TASK OBJECTIVE: Copy each line below containing "keep".
++++
import Literature.MathematicalPhysics.QuantumFieldTheory.Balaban1983to89.MatrixLogLipschitz
import Summits.QuantumFields.BalabanUV.T4Continuum.Support.NE7AxialRecursionLetters
import HarnessLib

/-!
# NE7MatrixLogSecondDiff — THE SERIES LOGARITHM (21) of [Balaban1985Averaging] §A HAS BOUNDED MIXED SECOND DIFFERENCES on every ball `‖X − 1‖ ≤ r < 1`:
# for four corner values `A` (base), `B`, `C` (the two unit shifts), `D` (both) with `‖· − 1‖ ≤ r`, first differences `≤ h` resp. `≤ v`,
#   `‖log D − log B − log C + log A‖ ≤ ‖D − B − C + A‖∕(1 − r) + h·v∕(1 − r)²`
# — the `C^{1,1}` companion of ymgap's `MatrixLogLipschitz.norm_mlog_sub_mlog_le` (`(1 − r)⁻¹`-Lipschitz)

Cell `pub-balaban`, rung (B)+1 sub-cell t4, lineage `b2b-balaban-t4-ne7-p1` (CRUX PROVER NE7 #1 = OWNER of BINDER row NE7), generation 111.  Memo
`t4/b2b-balaban-t4-ne7-p1-g111/ROAD-G111.md`.  File F4a of the line «(9)-TYPE k-UNIFORM HÖLDER REGULARITY OF EVERY CONSTRAINED SMALL-FIELD MINIMISER, every β < 1»
(ROAD-G110 §NEXT (N2)); consumed by F4b `NE7AxialGaugePotentialHolder` (second differences of `B = log U^{v₀}` from those of `U^{v₀}`).  (Offered to row NE7b as an
INTERFACE REQUEST in [NE7P1-G111-INBOX-1]; written by the owner to keep the line moving.)
THE ARGUMENT.  Termwise in `log(1 + x) = Σ_{n ≥ 1} (−1)^{n+1}xⁿ∕n` (`Literature.Analysis.Complex.logOnePlus`, `‖logSeriesCoeff (n+1)‖ = 1∕(n+1)`): with the two-factor
identity of F1 (`NE7AxialRecursionLetters.norm_mul_secondDiff_le`) at `f = x`, `g = x^{n+1}` and the telescoping `‖x^{n+1} − y^{n+1}‖ ≤ (n+1)rⁿ‖x − y‖`,
`‖Δ²(x^{n+2})‖ ≤ (n+2)r^{n+1}‖Δ²x‖ + (n+2)(n+1)rⁿ·hv` by induction; then `Σ_{n ≥ 1} r^{n−1} = (1 − r)⁻¹`, `Σ_{n ≥ 2}(n−1)r^{n−2} = (1 − r)⁻²`.
WHAT ([folklore]; 0 def, 0 sorry; any complete normed `ℂ`-algebra).  (private: `norm_pow_succ_sub_le`, `hasSum_succ_mul_geometric`), `norm_pow_secondDiff_le`,
**`norm_logOnePlus_secondDiff_le`**, **`norm_mlog_secondDiff_le`**.
HONEST FRAMING (page 1): kernel facts about a power series; nothing of Bałaban's asserted; NOT NE3∕NE7 as spine nodes; spine 0∕9; finite T⁴ rung (B)+1 — NOT infinite volume,
NOT mass gap, NOT BetaPertH, NOT Clay.
-/

set_option autoImplicit false

open NormedSpace

namespace Summit.QuantumFields.BalabanUV.T4Continuum.NE7MatrixLogSecondDiff

open Literature.Analysis.Complex (logOnePlus logSeriesCoeff summable_logOnePlus)
open Literature.MathematicalPhysics.QuantumFieldTheory.Balaban1983to89
open MatrixLog (mlog mlog_def norm_logSeriesCoeff_succ)
open NE7AxialRecursionLetters (norm_mul_secondDiff_le)

noncomputable section

variable {𝔄 : Type*} [NormedRing 𝔄] [NormedAlgebra ℂ 𝔄]

/-! ## §1 Powers: first and mixed second differences -/

omit [NormedAlgebra ℂ 𝔄] in
/-- Non-commutative telescoping: `‖x^{n+1} − y^{n+1}‖ ≤ (n+1)·rⁿ·‖x − y‖` for `‖x‖, ‖y‖ ≤ r` (ymgap's private letter; also
`YMDAG.N18.TransportOfRecord.norm_pow_succ_sub_pow_succ_le_of_le`, not imported to keep the closure small — kept PRIVATE here). [folklore] -/
private theorem norm_pow_succ_sub_le {x y : 𝔄} {r : ℝ} (hx : ‖x‖ ≤ r) (hy : ‖y‖ ≤ r) :
    ∀ n : ℕ, ‖x ^ (n + 1) - y ^ (n + 1)‖ ≤ (n + 1) * r ^ n * ‖x - y‖
  | 0 => by simp
  | n + 1 => by
    have hr : 0 ≤ r := (norm_nonneg x).trans hx
    have ih := norm_pow_succ_sub_le hx hy n
    have e : x ^ (n + 2) - y ^ (n + 2) = x * (x ^ (n + 1) - y ^ (n + 1)) + (x - y) * y ^ (n + 1) := by
      simp only [pow_succ']; noncomm_ring
    rw [e]
    calc ‖x * (x ^ (n + 1) - y ^ (n + 1)) + (x - y) * y ^ (n + 1)‖
        ≤ ‖x‖ * ‖x ^ (n + 1) - y ^ (n + 1)‖ + ‖x - y‖ * ‖y ^ (n + 1)‖ :=
          (norm_add_le _ _).trans (add_le_add (norm_mul_le _ _) (norm_mul_le _ _))
      _ ≤ r * ((n + 1) * r ^ n * ‖x - y‖) + ‖x - y‖ * r ^ (n + 1) := by
          refine add_le_add (mul_le_mul hx ih (norm_nonneg _) hr) (mul_le_mul_of_nonneg_left ?_ (norm_nonneg _))
          exact (norm_pow_le' y (Nat.succ_pos n)).trans (pow_le_pow_left₀ (norm_nonneg y) hy _)
      _ = ((n + 1 : ℕ) + 1) * r ^ (n + 1) * ‖x - y‖ := by push_cast; ring

omit [NormedAlgebra ℂ 𝔄] in
/-- **Mixed second differences of powers**: four corner values of norm `≤ r` with first differences `≤ h` (first direction) and `≤ v` (second direction):
`‖Δ²(x^{n+2})‖ ≤ (n+2)·r^{n+1}·‖Δ²x‖ + (n+2)(n+1)·rⁿ·h·v`. [folklore] -/
theorem norm_pow_secondDiff_le {x₀₀ x₁₀ x₀₁ x₁₁ : 𝔄} {r h v : ℝ}
    (h00 : ‖x₀₀‖ ≤ r) (h10 : ‖x₁₀‖ ≤ r) (h01 : ‖x₀₁‖ ≤ r) (h11 : ‖x₁₁‖ ≤ r)
    (hh0 : ‖x₁₀ - x₀₀‖ ≤ h) (hh1 : ‖x₁₁ - x₀₁‖ ≤ h) (hv0 : ‖x₀₁ - x₀₀‖ ≤ v) (hv1 : ‖x₁₁ - x₁₀‖ ≤ v) :
    ∀ n : ℕ, ‖x₁₁ ^ (n + 2) - x₁₀ ^ (n + 2) - x₀₁ ^ (n + 2) + x₀₀ ^ (n + 2)‖
      ≤ (n + 2) * r ^ (n + 1) * ‖x₁₁ - x₁₀ - x₀₁ + x₀₀‖ + (n + 2) * (n + 1) * r ^ n * (h * v) := by
  have hr : 0 ≤ r := (norm_nonneg _).trans h00
  have hh : 0 ≤ h := (norm_nonneg _).trans hh0
  have hv : 0 ≤ v := (norm_nonneg _).trans hv0
  intro n
  induction n with
  | zero =>
    have e : x₁₁ ^ (0 + 2) - x₁₀ ^ (0 + 2) - x₀₁ ^ (0 + 2) + x₀₀ ^ (0 + 2) = x₁₁ * x₁₁ - x₁₀ * x₁₀ - x₀₁ * x₀₁ + x₀₀ * x₀₀ := by
      simp only [zero_add, pow_two]
    rw [e]
    have hstep := norm_mul_secondDiff_le (le_refl ‖x₁₁ - x₁₀ - x₀₁ + x₀₀‖) (le_refl ‖x₁₁ - x₁₀ - x₀₁ + x₀₀‖) hh0 hv0 hv1 hh1 h11 h00
    refine hstep.trans (le_of_eq ?_)
    push_cast
    ring
  | succ n ih =>
    have e : x₁₁ ^ (n + 1 + 2) - x₁₀ ^ (n + 1 + 2) - x₀₁ ^ (n + 1 + 2) + x₀₀ ^ (n + 1 + 2)
        = x₁₁ * x₁₁ ^ (n + 2) - x₁₀ * x₁₀ ^ (n + 2) - x₀₁ * x₀₁ ^ (n + 2) + x₀₀ * x₀₀ ^ (n + 2) := by
      simp only [show n + 1 + 2 = (n + 2) + 1 by ring, pow_succ']
    rw [e]
    have gv : ‖x₁₁ ^ (n + 2) - x₁₀ ^ (n + 2)‖ ≤ (((n + 1 : ℕ) : ℝ) + 1) * r ^ (n + 1) * v :=
      (norm_pow_succ_sub_le h11 h10 (n + 1)).trans (mul_le_mul_of_nonneg_left hv1 (by positivity))
    have gh : ‖x₁₁ ^ (n + 2) - x₀₁ ^ (n + 2)‖ ≤ (((n + 1 : ℕ) : ℝ) + 1) * r ^ (n + 1) * h :=
      (norm_pow_succ_sub_le h11 h01 (n + 1)).trans (mul_le_mul_of_nonneg_left hh1 (by positivity))
    have gD : ‖x₁₁ ^ (n + 2)‖ ≤ r ^ (n + 2) := (norm_pow_le' _ (by omega)).trans (pow_le_pow_left₀ (norm_nonneg _) h11 _)
    have hstep := norm_mul_secondDiff_le (le_refl ‖x₁₁ - x₁₀ - x₀₁ + x₀₀‖) ih hh0 hv0 gv gh gD h00
    calc _ ≤ ‖x₁₁ - x₁₀ - x₀₁ + x₀₀‖ * r ^ (n + 2) + h * ((((n + 1 : ℕ) : ℝ) + 1) * r ^ (n + 1) * v)
            + v * ((((n + 1 : ℕ) : ℝ) + 1) * r ^ (n + 1) * h)
            + r * ((n + 2) * r ^ (n + 1) * ‖x₁₁ - x₁₀ - x₀₁ + x₀₀‖ + (n + 2) * (n + 1) * r ^ n * (h * v)) := hstep
      _ = ((n + 1 : ℕ) + 2) * r ^ (n + 1 + 1) * ‖x₁₁ - x₁₀ - x₀₁ + x₀₀‖ + ((n + 1 : ℕ) + 2) * ((n + 1 : ℕ) + 1) * r ^ (n + 1) * (h * v) := by
          push_cast; ring

/-! ## §2 The series -/

/-- `Σ_{n ≥ 0} (n+1)·rⁿ = (1 − r)⁻²` for `0 ≤ r < 1` (also `Literature.Barriers.CriticalPhenomena.SpreadOutIsing.hasSum_coe_add_one_mul_pow`, not imported —
kept PRIVATE here). [folklore] -/
private theorem hasSum_succ_mul_geometric {r : ℝ} (hr0 : 0 ≤ r) (hr : r < 1) :
    HasSum (fun n : ℕ => ((n : ℝ) + 1) * r ^ n) (1 / (1 - r) ^ 2) := by
  have h1 : HasSum (fun n : ℕ => (n : ℝ) * r ^ n) (r / (1 - r) ^ 2) :=
    hasSum_coe_mul_geometric_of_norm_lt_one (by rw [Real.norm_eq_abs, abs_of_nonneg hr0]; exact hr)
  have h2 : HasSum (fun n : ℕ => r ^ n) (1 - r)⁻¹ := hasSum_geometric_of_lt_one hr0 hr
  have h := h1.add h2
  have hne : (1 - r) ≠ 0 := by linarith
  convert h using 1
  · funext n; ring
  · field_simp; ring

variable [CompleteSpace 𝔄]

/-- **MIXED SECOND DIFFERENCES OF `log(1 + ·)`** on `‖·‖ ≤ r < 1`: for four corner values with first differences `≤ h`, `≤ v`,
`‖log(1+x₁₁) − log(1+x₁₀) − log(1+x₀₁) + log(1+x₀₀)‖ ≤ ‖x₁₁ − x₁₀ − x₀₁ + x₀₀‖∕(1 − r) + h·v∕(1 − r)²`. [folklore] -/
theorem norm_logOnePlus_secondDiff_le {x₀₀ x₁₀ x₀₁ x₁₁ : 𝔄} {r h v : ℝ} (hr : r < 1)
    (h00 : ‖x₀₀‖ ≤ r) (h10 : ‖x₁₀‖ ≤ r) (h01 : ‖x₀₁‖ ≤ r) (h11 : ‖x₁₁‖ ≤ r)
    (hh0 : ‖x₁₀ - x₀₀‖ ≤ h) (hh1 : ‖x₁₁ - x₀₁‖ ≤ h) (hv0 : ‖x₀₁ - x₀₀‖ ≤ v) (hv1 : ‖x₁₁ - x₁₀‖ ≤ v) :
    ‖logOnePlus x₁₁ - logOnePlus x₁₀ - logOnePlus x₀₁ + logOnePlus x₀₀‖
      ≤ ‖x₁₁ - x₁₀ - x₀₁ + x₀₀‖ / (1 - r) + h * v / (1 - r) ^ 2 := by
  have hr0 : 0 ≤ r := (norm_nonneg _).trans h00
  have hh : 0 ≤ h := (norm_nonneg _).trans hh0
  have hv : 0 ≤ v := (norm_nonneg _).trans hv0
  have hs00 := summable_logOnePlus (h00.trans_lt hr)
  have hs10 := summable_logOnePlus (h10.trans_lt hr)
  have hs01 := summable_logOnePlus (h01.trans_lt hr)
  have hs11 := summable_logOnePlus (h11.trans_lt hr)
  set Δ₂ : ℝ := ‖x₁₁ - x₁₀ - x₀₁ + x₀₀‖ with hΔ₂
  set f : ℕ → 𝔄 := fun n => logSeriesCoeff n • (x₁₁ ^ n - x₁₀ ^ n - x₀₁ ^ n + x₀₀ ^ n) with hf
  have hfs : Summable f := by
    have := ((hs11.sub hs10).sub hs01).add hs00
    refine this.congr fun n => ?_
    simp only [hf, smul_sub, smul_add]
  have e : logOnePlus x₁₁ - logOnePlus x₁₀ - logOnePlus x₀₁ + logOnePlus x₀₀ = ∑' n : ℕ, f n := by
    simp only [logOnePlus]
    rw [← hs11.tsum_sub hs10, ← (hs11.sub hs10).tsum_sub hs01, ← ((hs11.sub hs10).sub hs01).tsum_add hs00]
    refine tsum_congr fun n => ?_
    simp only [hf, smul_sub, smul_add]
  rw [e, ← hfs.sum_add_tsum_nat_add 2]
  -- the two head terms: `f 0 = 0`, `‖f 1‖ ≤ Δ₂`
  have hf0 : f 0 = 0 := by simp [hf]
  have hf1 : ‖f 1‖ ≤ Δ₂ := by
    have hc : ‖logSeriesCoeff 1‖ = 1 := by rw [show (1 : ℕ) = 0 + 1 from rfl, norm_logSeriesCoeff_succ]; norm_num
    simp only [hf, pow_one]
    refine (norm_smul_le _ _).trans ?_
    rw [hc, one_mul]
  -- the tail against the majorant `r^{n+1}Δ₂ + (n+1)rⁿ·hv`
  have hmaj : HasSum (fun n : ℕ => r ^ (n + 1) * Δ₂ + ((n : ℝ) + 1) * r ^ n * (h * v)) (r / (1 - r) * Δ₂ + 1 / (1 - r) ^ 2 * (h * v)) := by
    refine HasSum.add ?_ ((hasSum_succ_mul_geometric hr0 hr).mul_right _)
    have hg := (hasSum_geometric_of_lt_one hr0 hr).mul_left r
    have hg' : HasSum (fun n : ℕ => r ^ (n + 1)) (r / (1 - r)) := by
      simp_rw [pow_succ', div_eq_mul_inv]; exact hg
    exact hg'.mul_right _
  have htail : ‖∑' n : ℕ, f (n + 2)‖ ≤ r / (1 - r) * Δ₂ + 1 / (1 - r) ^ 2 * (h * v) := by
    refine tsum_of_norm_bounded hmaj fun n => ?_
    simp only [hf]
    refine (norm_smul_le _ _).trans ?_
    rw [show n + 2 = (n + 1) + 1 by ring, norm_logSeriesCoeff_succ]
    have hp := norm_pow_secondDiff_le h00 h10 h01 h11 hh0 hh1 hv0 hv1 n
    have hn : (0 : ℝ) < (n : ℝ) + 1 + 1 := by positivity
    calc 1 / (((n + 1 : ℕ) : ℝ) + 1) * ‖x₁₁ ^ (n + 1 + 1) - x₁₀ ^ (n + 1 + 1) - x₀₁ ^ (n + 1 + 1) + x₀₀ ^ (n + 1 + 1)‖
        ≤ 1 / (((n + 1 : ℕ) : ℝ) + 1) * ((n + 2) * r ^ (n + 1) * Δ₂ + (n + 2) * (n + 1) * r ^ n * (h * v)) :=
          mul_le_mul_of_nonneg_left hp (by positivity)
      _ = r ^ (n + 1) * Δ₂ + ((n : ℝ) + 1) * r ^ n * (h * v) := by
          push_cast
          field_simp
          ring
  have hne : (1 - r) ≠ 0 := by linarith
  calc ‖(∑ i ∈ Finset.range 2, f i) + ∑' n : ℕ, f (n + 2)‖
      ≤ ‖∑ i ∈ Finset.range 2, f i‖ + ‖∑' n : ℕ, f (n + 2)‖ := norm_add_le _ _
    _ ≤ Δ₂ + (r / (1 - r) * Δ₂ + 1 / (1 - r) ^ 2 * (h * v)) := by
        refine add_le_add ?_ htail
        rw [Finset.sum_range_succ, Finset.sum_range_succ, Finset.sum_range_zero, zero_add, hf0, zero_add]
        exact hf1
    _ = Δ₂ / (1 - r) + h * v / (1 - r) ^ 2 := by field_simp; ring

/-- **MIXED SECOND DIFFERENCES OF THE SERIES LOGARITHM (21)** on `‖X − 1‖ ≤ r < 1`: for four corner values `A` (base), `B` (first shift), `C` (second shift),
`D` (both) with `‖B − A‖, ‖D − C‖ ≤ h` and `‖C − A‖, ‖D − B‖ ≤ v`:
`‖log D − log B − log C + log A‖ ≤ ‖D − B − C + A‖∕(1 − r) + h·v∕(1 − r)²`. [folklore] -/
theorem norm_mlog_secondDiff_le {A B C D : 𝔄} {r h v : ℝ} (hr : r < 1)
    (hA : ‖A - 1‖ ≤ r) (hB : ‖B - 1‖ ≤ r) (hC : ‖C - 1‖ ≤ r) (hD : ‖D - 1‖ ≤ r)
    (hAB : ‖B - A‖ ≤ h) (hCD : ‖D - C‖ ≤ h) (hAC : ‖C - A‖ ≤ v) (hBD : ‖D - B‖ ≤ v) :
    ‖mlog D - mlog B - mlog C + mlog A‖ ≤ ‖D - B - C + A‖ / (1 - r) + h * v / (1 - r) ^ 2 := by
  simp only [mlog_def]
  have hAB' : ‖B - 1 - (A - 1)‖ ≤ h := by rwa [sub_sub_sub_cancel_right]
  have hCD' : ‖D - 1 - (C - 1)‖ ≤ h := by rwa [sub_sub_sub_cancel_right]
  have hAC' : ‖C - 1 - (A - 1)‖ ≤ v := by rwa [sub_sub_sub_cancel_right]
  have hBD' : ‖D - 1 - (B - 1)‖ ≤ v := by rwa [sub_sub_sub_cancel_right]
  have hmain := norm_logOnePlus_secondDiff_le (x₀₀ := A - 1) (x₁₀ := B - 1) (x₀₁ := C - 1) (x₁₁ := D - 1) hr hA hB hC hD
    hAB' hCD' hAC' hBD'
  have e : D - 1 - (B - 1) - (C - 1) + (A - 1) = D - B - C + A := by abel
  rwa [e] at hmain

end

end Summit.QuantumFields.BalabanUV.T4Continuum.NE7MatrixLogSecondDiff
++++
FINISHED EXERCISE:
INTERFACE REQUEST in [NE7P1-G111-INBOX-1]; written by the owner to keep the line moving.)
`YMDAG.N18.TransportOfRecord.norm_pow_succ_sub_pow_succ_le_of_le`, not imported to keep the closure small — kept PRIVATE here). [folklore] -/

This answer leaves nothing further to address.